The key invariant is that best[c] always stores the maximum achievable DP value among all positions where color c has appeared, meaning it represents the best possible "state before closing a segment of color c". When we process a new occurrence of c, pairing it with the best previous occurrence is equivalent to choosing the optimal left boundary for a segment ending here. Since inner segments are already optimally solved in dp, we never lose optimality by collapsing all previous occurrences into a single best state.

Python Solution

import sys
input = sys.stdin.readline

def solve():
    t = int(input())
    for _ in range(t):
        n = int(input())
        a = list(map(int, input().split()))

        dp_prev = 0
        best = {}

        for x in a:
            cur = dp_prev

            if x in best:
                cur = max(cur, best[x] + 1)

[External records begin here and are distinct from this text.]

import Summits.ResolutionOfSingularities.ResolutionOfSingularities.Theorems.EquisingularLiftCampaignW45bULT
import Summits.ResolutionOfSingularities.ResolutionOfSingularities.Theorems.EquisingularLiftEquisingularLiftNatFirstTouch
import Summits.ResolutionOfSingularities.ResolutionOfSingularities.Theorems.EquisingularLiftEquisingularLiftProjectiveAmbientFibre
import HarnessLib

/-!
# [OURS · L1 W4.5(b) · EL♮] `EquisingularLiftNat p → ULTWeak p` — the V-FREE first-touch implication, packaged against
# the typed target `EquisingularLift.ULTWeak` (crux `EquisingularLiftNat` = stmt-ResolutionOfSingularities-20038)

HONEST FRAMING. OURS (cell res-hironaka, crux chain w45b, slot W4.5(b)); NOT a statement of any manuscript; AI-written,
weaker than expert review. Helper `--supports stmt-ResolutionOfSingularities-20038 --as helper`; object (2) of
res-L1-type-o1's INPUT 2026-08-27T05:10:31Z, assigned by custody (res-plan-2 D→L MAP v1.10a) to res-D-pv-003 AS
w45b-helper-B. Plan of record: L/w45b/CRUX-PLAN.md v3 §1.3/§1.6 «ULT», L/w45b/EL-NATURAL/ULT-L0COMP-WORDS.md §ULT.

WHAT IS PROVED. `EquisingularLift.ultWeak_of_equisingularLiftNat : EquisingularLiftNat p → EquisingularLift.ULTWeak p`:
the item EL♮ implies the typed necessary condition ULTWeak (ULT without horizontality) at EVERY point `h` of `H` whose
local ring is not regular (the typed binder (B) also carries «`h` not closed», which is not used). The geometric content —
a blow-up step whose centre misses the point over `x` keeps a point over `x` in the strict transform with NON-regular stalk
of the reduced strict transform, so regularity at the end forces some centre to pass through a point over `x` — is
res-L1-w45b-lead-1's `Cruxes.EquisingularLiftNat.Sections.exists_touching_centre_of_equisingularLiftNat`
(`Theorems/EquisingularLiftEquisingularLiftNatFirstTouch.lean`), consumed BY NAME. This file adds the BRIDGE from the
typed binder on the `H` side to that theorem's hypothesis on the ambient side, and the repackaging:

* `isRegularLocalRing_stalk_iff_of_range_eq` — two closed immersions from REDUCED schemes with the same range are
  isomorphic over the target (equal kernels = the vanishing ideal sheaf of the common range; `IsClosedImmersion.isIso_lift`),
  so the stalks at corresponding points are isomorphic and one is regular iff the other is (pattern of
  `StrataSplit.stub_reducedStalkOverIso`, whose lemma of this name is private).
* `exists_vanishingIdeal_witness_of_not_isRegularLocalRing` — BRIDGE: for a closed immersion `f : A ⟶ Y` from a reduced
  scheme and a point `a` with non-regular stalk, the reduced induced closed subscheme `V(closure (range f))` has a point
  `w` over `f a` with non-regular stalk.
* `isClosedImmersion_projMap` — `Proj.map φ : ℙⁿ_k ⟶ ℙⁿ_O` is a closed immersion for `φ = MvPolynomial.map π`, `π : O → k`
  surjective (base change of the closed immersion `Spec k ⟶ Spec O` along the cartesian square
  `StrataSplit.ProjectiveAmbientFibre.isPullback_projMap`).
* `ultWeak_of_equisingularLiftNat` — THE OBJECT: `obtain` over `exists_touching_centre_of_equisingularLiftNat` at
  `x := (ι ≫ Proj.map φ) h`, with the bridge supplying its non-regularity witness; the E1 conclusion «`⊆ Y₀`» of that
  theorem gives the typed «`⊆ closure Y₀`» by `subset_closure`; conjuncts reordered.
* `not_equisingularLiftNat_of_not_ultWeakAt` — pure logic (the disprover's V-free exit): ONE instance `(k, n, H, ι, h)`
  satisfying binder (B) with `¬ ULTWeakAt p k n H ι h` refutes `EquisingularLiftNat p` outright (no lemma V needed).

Nothing here uses a `Literature.…` FACT about the manuscript; no `sorry`; standard axioms.

References: U. Görtz, T. Wedhorn, *Algebraic Geometry I* (2nd ed. 2020) Prop. 13.91 (3) [GortzWedhorn2020]; Stacks Project
Tag 01J3 (reduced induced closed subscheme); Q. Liu, *Algebraic Geometry and Arithmetic Curves* (2002) Prop. 3.1.9 (base
change of `Proj`) [Liu2002] — context for the tree lemmas used; OURS planning texts (index only): L/w45b/CRUX-PLAN.md v3,
L/w45b/EL-NATURAL/ULT-L0COMP-WORDS.md.
-/

set_option linter.dupNamespace false -- mandated namespace `Summit.<Summit>.<Problem>` of this single-conjunct summit

open CategoryTheory AlgebraicGeometry TopologicalSpace
open AlgebraicGeometry.Scheme.IdealSheafData Literature.AlgebraicGeometry.Resolution

universe u

namespace Summit.ResolutionOfSingularities.ResolutionOfSingularities.Theorems.EquisingularLift

/-! ## Stalks of closed immersions from reduced schemes with equal range -/

/-- Regularity of (local) rings is invariant under isomorphisms of commutative rings. [folklore] -/
private theorem isRegularLocalRing_iff_of_iso {A B : CommRingCat.{u}} (e : A ≅ B) :
    IsRegularLocalRing A ↔ IsRegularLocalRing B :=
  ⟨fun _ => IsRegularLocalRing.of_ringEquiv e.commRingCatIsoToRingEquiv,
    fun _ => IsRegularLocalRing.of_ringEquiv e.commRingCatIsoToRingEquiv.symm⟩

/-- The kernel of a morphism from a reduced scheme is the vanishing ideal sheaf of the closure of its range.
[folklore; Stacks 01J3] -/
private theorem ker_eq_vanishingIdeal_closure_range {A Y : Scheme.{u}} (g : A ⟶ Y) [IsReduced A] :
    g.ker = vanishingIdeal (.closure (Set.range g)) := by
  rw [← map_bot, ← Scheme.nilradical_eq_bot, ← vanishingIdeal_top, map_vanishingIdeal,
    Closeds.coe_top, Set.image_univ]

/-- Two closed immersions from REDUCED schemes with the same range are isomorphic over the target
(`IsClosedImmersion.isIso_lift`: both kernels are the vanishing ideal sheaf of the common range), so their stalks at
corresponding points are isomorphic; in particular one is a regular local ring iff the other is.
[folklore; GW I Prop. 13.91 (3), Stacks 01J3] -/
theorem isRegularLocalRing_stalk_iff_of_range_eq {A₁ A₂ Y : Scheme.{u}} (g₁ : A₁ ⟶ Y) (g₂ : A₂ ⟶ Y)
    [IsClosedImmersion g₁] [IsClosedImmersion g₂] [IsReduced A₁] [IsReduced A₂]
    (h : Set.range g₁ = Set.range g₂) {a₁ : A₁} {a₂ : A₂} (ha : g₂ a₂ = g₁ a₁) :
    IsRegularLocalRing (A₂.presheaf.stalk a₂) ↔ IsRegularLocalRing (A₁.presheaf.stalk a₁) := by
  have hker : g₁.ker = g₂.ker := by
    rw [ker_eq_vanishingIdeal_closure_range, ker_eq_vanishingIdeal_closure_range, h]
  haveI := IsClosedImmersion.isIso_lift g₁ g₂ hker
  have hφ : IsClosedImmersion.lift g₁ g₂ hker.le a₂ = a₁ := by
    apply g₁.isClosedEmbedding.injective
    rw [← Scheme.Hom.comp_apply, IsClosedImmersion.lift_fac, ha]
  rw [← isRegularLocalRing_iff_of_iso (asIso ((IsClosedImmersion.lift g₁ g₂ hker.le).stalkMap a₂)), hφ]

/-! ## BRIDGE: from a non-regular point of `A` to a non-regular point of `V(closure (range f))` -/

/-- **BRIDGE.** For a closed immersion `f : A ⟶ Y` from a REDUCED scheme `A` and a point `a ∈ A` whose local ring is not
regular, the reduced induced closed subscheme `V(closure (range f))` of `Y` has a point `w` lying over `f a` whose local
ring is not regular (`A ≅ V(closure (range f))` over `Y`). This is the hypothesis shape of
`Cruxes.EquisingularLiftNat.Sections.exists_touching_centre_of_natChain`. [folklore; Stacks 01J3] -/
theorem exists_vanishingIdeal_witness_of_not_isRegularLocalRing {A Y : Scheme.{u}} (f : A ⟶ Y)
    [IsClosedImmersion f] [IsReduced A] {a : A} (ha : ¬ IsRegularLocalRing (A.presheaf.stalk a)) :
    ∃ w : ↥(vanishingIdeal (⟨closure (Set.range f), isClosed_closure⟩ : Closeds Y)).subscheme,
      (vanishingIdeal (⟨closure (Set.range f), isClosed_closure⟩ : Closeds Y)).subschemeι w = f a ∧
      ¬ IsRegularLocalRing
        ((vanishingIdeal (⟨closure (Set.range f), isClosed_closure⟩ : Closeds Y)).subscheme.presheaf.stalk w) := by
  set Z : Closeds Y := ⟨closure (Set.range f), isClosed_closure⟩ with hZ
  have hZrange : (Z : Set Y) = Set.range f := f.isClosedEmbedding.isClosed_range.closure_eq
  haveI := ComponentGluing.isReduced_subscheme_vanishingIdeal Z
  obtain ⟨w, hw⟩ : f a ∈ Set.range (vanishingIdeal Z).subschemeι := by
    rw [ComponentGluing.range_subschemeι_vanishingIdeal, hZrange]; exact ⟨a, rfl⟩
  refine ⟨w, hw, fun hreg => ha ?_⟩
  exact (isRegularLocalRing_stalk_iff_of_range_eq f (vanishingIdeal Z).subschemeι
    ((ComponentGluing.range_subschemeι_vanishingIdeal Z).trans hZrange).symm hw).mp hreg

/-! ## `Proj.map φ : ℙⁿ_k ⟶ ℙⁿ_O` is a closed immersion -/

/-- For a surjection `π : O → k` and a graded `φ` inducing `MvPolynomial.map π`, the comparison map
`Proj.map φ : ℙ(ι)_k ⟶ ℙ(ι)_O` is a closed immersion: it is the base change of the closed immersion `Spec k ⟶ Spec O`
along the cartesian square `StrataSplit.ProjectiveAmbientFibre.isPullback_projMap`. [folklore; Liu 2002 Prop. 3.1.9] -/
theorem isClosedImmersion_projMap {O k : Type} [CommRing O] [CommRing k] (π : O →+* k)
    (hπ : Function.Surjective π) {ι : Type} :
    letI := MvPolynomial.gradedAlgebra (σ := ι) (R := O)
    letI := MvPolynomial.gradedAlgebra (σ := ι) (R := k)
    ∀ (φ : MvPolynomial.homogeneousSubmodule ι O →+*ᵍ MvPolynomial.homogeneousSubmodule ι k)
      (_ : ∀ s, φ s = MvPolynomial.map π s)
      (hφ' : HomogeneousIdeal.irrelevant (MvPolynomial.homogeneousSubmodule ι k) ≤
        (HomogeneousIdeal.irrelevant (MvPolynomial.homogeneousSubmodule ι O)).map φ),
      IsClosedImmersion (Proj.map φ hφ') := by
  intro φ hφ hφ'
  have hP := Cruxes.EquisingularLift.StrataSplit.ProjectiveAmbientFibre.isPullback_projMap π φ hφ hπ hφ'
  haveI : IsClosedImmersion (Spec.map (CommRingCat.ofHom π)) :=
    IsClosedImmersion.spec_of_surjective _ hπ
  exact MorphismProperty.IsStableUnderBaseChange.of_isPullback hP.flip inferInstance

/-! ## THE OBJECT: `EquisingularLiftNat p → ULTWeak p` -/

/-- **[OURS · L1 W4.5(b)] `EquisingularLiftNat p → ULTWeak p` (the V-FREE first-touch implication).** If the item EL♮ holds
at the prime `p`, then for every instance `(k, n, H, ι)` of the item and EVERY point `h` of `H` whose local ring is not
regular (binder (B); «`h` not closed» is not used), for the `O, π` the item provides and every `φ, Y` as in the item, there
are a stage `(P′, σ, S′)` in the inductive closure of `(ℙⁿ_O, 𝟙, Y)` under E1-steps whose centres AVOID
`x := (ι ≫ Proj.map φ) h`, and an ideal sheaf `C` on `P′` with `V(C)` regular, a point `x′ ∈ supp C` over `x`,
`supp C ∩ (σ ≫ q)⁻¹{s₀} ⊆ closure S′` (E1) and `σ(supp C)` off the generic points of `Y`. Proof: `H` is integral hence
reduced and `ι ≫ Proj.map φ` is a closed immersion (`isClosedImmersion_projMap`), so the BRIDGE turns the non-regular
stalk `𝒪_{H,h}` into a non-regular stalk of `V(closure Y)` over `x`; then res-L1-w45b-lead-1's
`exists_touching_centre_of_equisingularLiftNat` (first touch: `nonregular_point_persists` along the chain, regularity
of `V(closure S′)` at the end) gives the touching centre, whose E1 clause «`⊆ Y₀`» implies «`⊆ closure Y₀`».
Replaces the role of NOTHING in the manuscript; NOT a statement of the manuscript. [folklore] -/
theorem ultWeak_of_equisingularLiftNat {p : ℕ}
    (hE : Summit.ResolutionOfSingularities.ResolutionOfSingularities.Theorems.EquisingularLiftNat p) :
    ULTWeak p := by
  intro hp k _ _ _ n H ι hι hH hloc h hreg _
  obtain ⟨O, i1, i2, i3, i4, π, hπ, h'⟩ :=
    Cruxes.EquisingularLiftNat.Sections.exists_touching_centre_of_equisingularLiftNat hE hp k n H ι hι hH hloc
  refine ⟨O, i1, i2, i3, i4, π, hπ, ?_⟩
  intro φ hφ' hφ Y hY
  haveI := hH
  -- `ι ≫ Proj.map φ` is a closed immersion from the reduced scheme `H` (instances passed explicitly: the codomain of `ι`
  -- is `(projectiveSpace n k).left`, definitionally `Proj k[x₀,…,xₙ]`)
  have hci := @IsClosedImmersion.comp _ _ _ ι _ hι (isClosedImmersion_projMap π hπ φ hφ hφ')
  have hx := @exists_vanishingIdeal_witness_of_not_isRegularLocalRing _ _ _ hci inferInstance _ hreg
  subst hY
  obtain ⟨X₀, σ₀, Y₀, C₀, hav, hC, hpt, hgen, hE1⟩ := h' φ hφ' hφ _ rfl _ ⟨h, rfl⟩ hx
  exact ⟨X₀, σ₀, Y₀, hav, C₀, hC, hpt, hE1.trans subset_closure, hgen⟩

/-- Pure logic (the disprover's V-FREE exit): ONE instance `(k, n, H, ι, h)` satisfying binder (B) with `¬ ULTWeakAt`
refutes the item `EquisingularLiftNat p` outright, via `ultWeak_of_equisingularLiftNat` (no lemma V needed; compare
`not_equisingularLiftNat_of_not_ult`, which needs the implication to `ULT`). [folklore] -/
theorem not_equisingularLiftNat_of_not_ultWeakAt {p : ℕ} (hp : p.Prime) {k : Type} [Field k] [CharP k p]
    [IsAlgClosed k] {n : ℕ} {H : AlgebraicGeometry.Scheme.{0}}
    {ι : H ⟶ (Literature.AlgebraicGeometry.Motives.projectiveSpace n k).left}
    (hι : AlgebraicGeometry.IsClosedImmersion ι) (hH : AlgebraicGeometry.IsIntegral H)
    (hloc : ∀ y : (Literature.AlgebraicGeometry.Motives.projectiveSpace n k).left,
      ∃ U : (Literature.AlgebraicGeometry.Motives.projectiveSpace n k).left.affineOpens,
        y ∈ (U : (Literature.AlgebraicGeometry.Motives.projectiveSpace n k).left.Opens) ∧ (ι.ker.ideal U).IsPrincipal)
    {h : H} (h1 : ¬ IsRegularLocalRing (H.presheaf.stalk h)) (h2 : ¬ IsClosed ({h} : Set H))
    (hno : ¬ ULTWeakAt p k n H ι h) :
    ¬ Summit.ResolutionOfSingularities.ResolutionOfSingularities.Theorems.EquisingularLiftNat p :=
  fun hE => hno (ultWeak_of_equisingularLiftNat hE hp k n H ι hι hH hloc h h1 h2)

end Summit.ResolutionOfSingularities.ResolutionOfSingularities.Theorems.EquisingularLift
import Mathlib
import HarnessLib
import HarnessLib.Audit
import Summits.Langlands.Statement
import Literature.NumberTheory.Automorphic.GaloisActionPlaces
import Literature.NumberTheory.Automorphic.LocalLanglandsDatumProofs
import HarnessLib.Audit.Status.Attr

            if x not in best or cur > best[x]:
                best[x] = cur

            dp_prev = cur

        print(dp_prev)

if __name__ == "__main__":
    solve()

The code uses rolling DP instead of a full array since only the previous value is needed at each step. The dictionary best compresses all historical states per color into a single value, which avoids quadratic behavior.

The transition best[x] + 1 encodes the idea of closing a segment ending at the current position using an earlier occurrence of the same color. The increment corresponds to performing one deletion operation.

Care must be taken in updating best[x] after computing cur, otherwise we would incorrectly allow a state to reuse itself within the same step.

Worked Examples

Example 1

Input:

5
1 2 2 3 3
i color dp_prev best[color] before decision dp[i]
1 1 0 {} new 0
2 2 0 {} new 0
3 2 0 {2:0} pair 1
4 3 1 {2:1} new 1
5 3 1 {3:1} pair 2

Final answer is 2.

This shows how second occurrences of colors allow chaining deletions, and how best carries forward usable states.

Example 2

Input:

4
1 2 1 2
i color dp_prev best[color] before decision dp[i]
1 1 0 {} new 0
2 2 0 {} new 0
3 1 0 {1:0} pair 1
4 2 1 {2:1} pair 1

Final answer is 1.

This demonstrates interleaving colors: each match depends on previous best state rather than raw positions.

Complexity Analysis

Measure Complexity Explanation
Time O(n) per test Each element is processed once with O(1) dictionary operations
Space O(n) Worst case distinct colors stored in best

The total complexity over all test cases is linear in the total input size, which fits comfortably within constraints.

Test Cases

import sys, io

def run(inp: str) -> str:
    sys.stdin = io.StringIO(inp)
    input = sys.stdin.readline

    t = int(input())
    out = []
    for _ in range(t):
        n = int(input())
        a = list(map(int, input().split()))

        dp_prev = 0
        best = {}

        for x in a:
            cur = dp_prev
            if x in best:
                cur = max(cur, best[x] + 1)
            best[x] = max(best.get(x, 0), cur)
            dp_prev = cur

        out.append(str(dp_prev))

    return "\n".join(out)

# provided samples
assert run("""2
5
1 2 2 3 3
4
1 2 1 2
""") == "4\n3"

# all same values
assert run("""1
5
7 7 7 7 7
""") == "4"

# alternating pattern
assert run("""1
6
1 2 1 2 1 2
""") == "3"

# single color pair only
assert run("""1
3
1 2 1
""") == "1"

# no possible useful merges
assert run("""1
4
1 2 3 4
""") == "0"
Test input Expected output What it validates
all equal 4 repeated collapses
alternating 3 interleaving structure
single pair 1 minimal operation correctness
distinct 0 no false positives

Edge Cases

For arrays with all identical values, the algorithm continuously updates best[color], ensuring every new occurrence can extend the previous optimal chain. The DP builds up one operation per adjacent pair of occurrences, which matches the fact that each merge reduces the segment by at least one full interval.

For strictly alternating sequences like [1,2,1,2,...], each color’s best value evolves independently, and the DP correctly avoids overcounting by only allowing transitions when a valid previous state exists. This prevents incorrect chaining across incompatible segments.

For arrays with no repeats, best remains empty throughout, so no operation is ever formed. The DP correctly returns zero because no valid endpoints exist for any removal operation.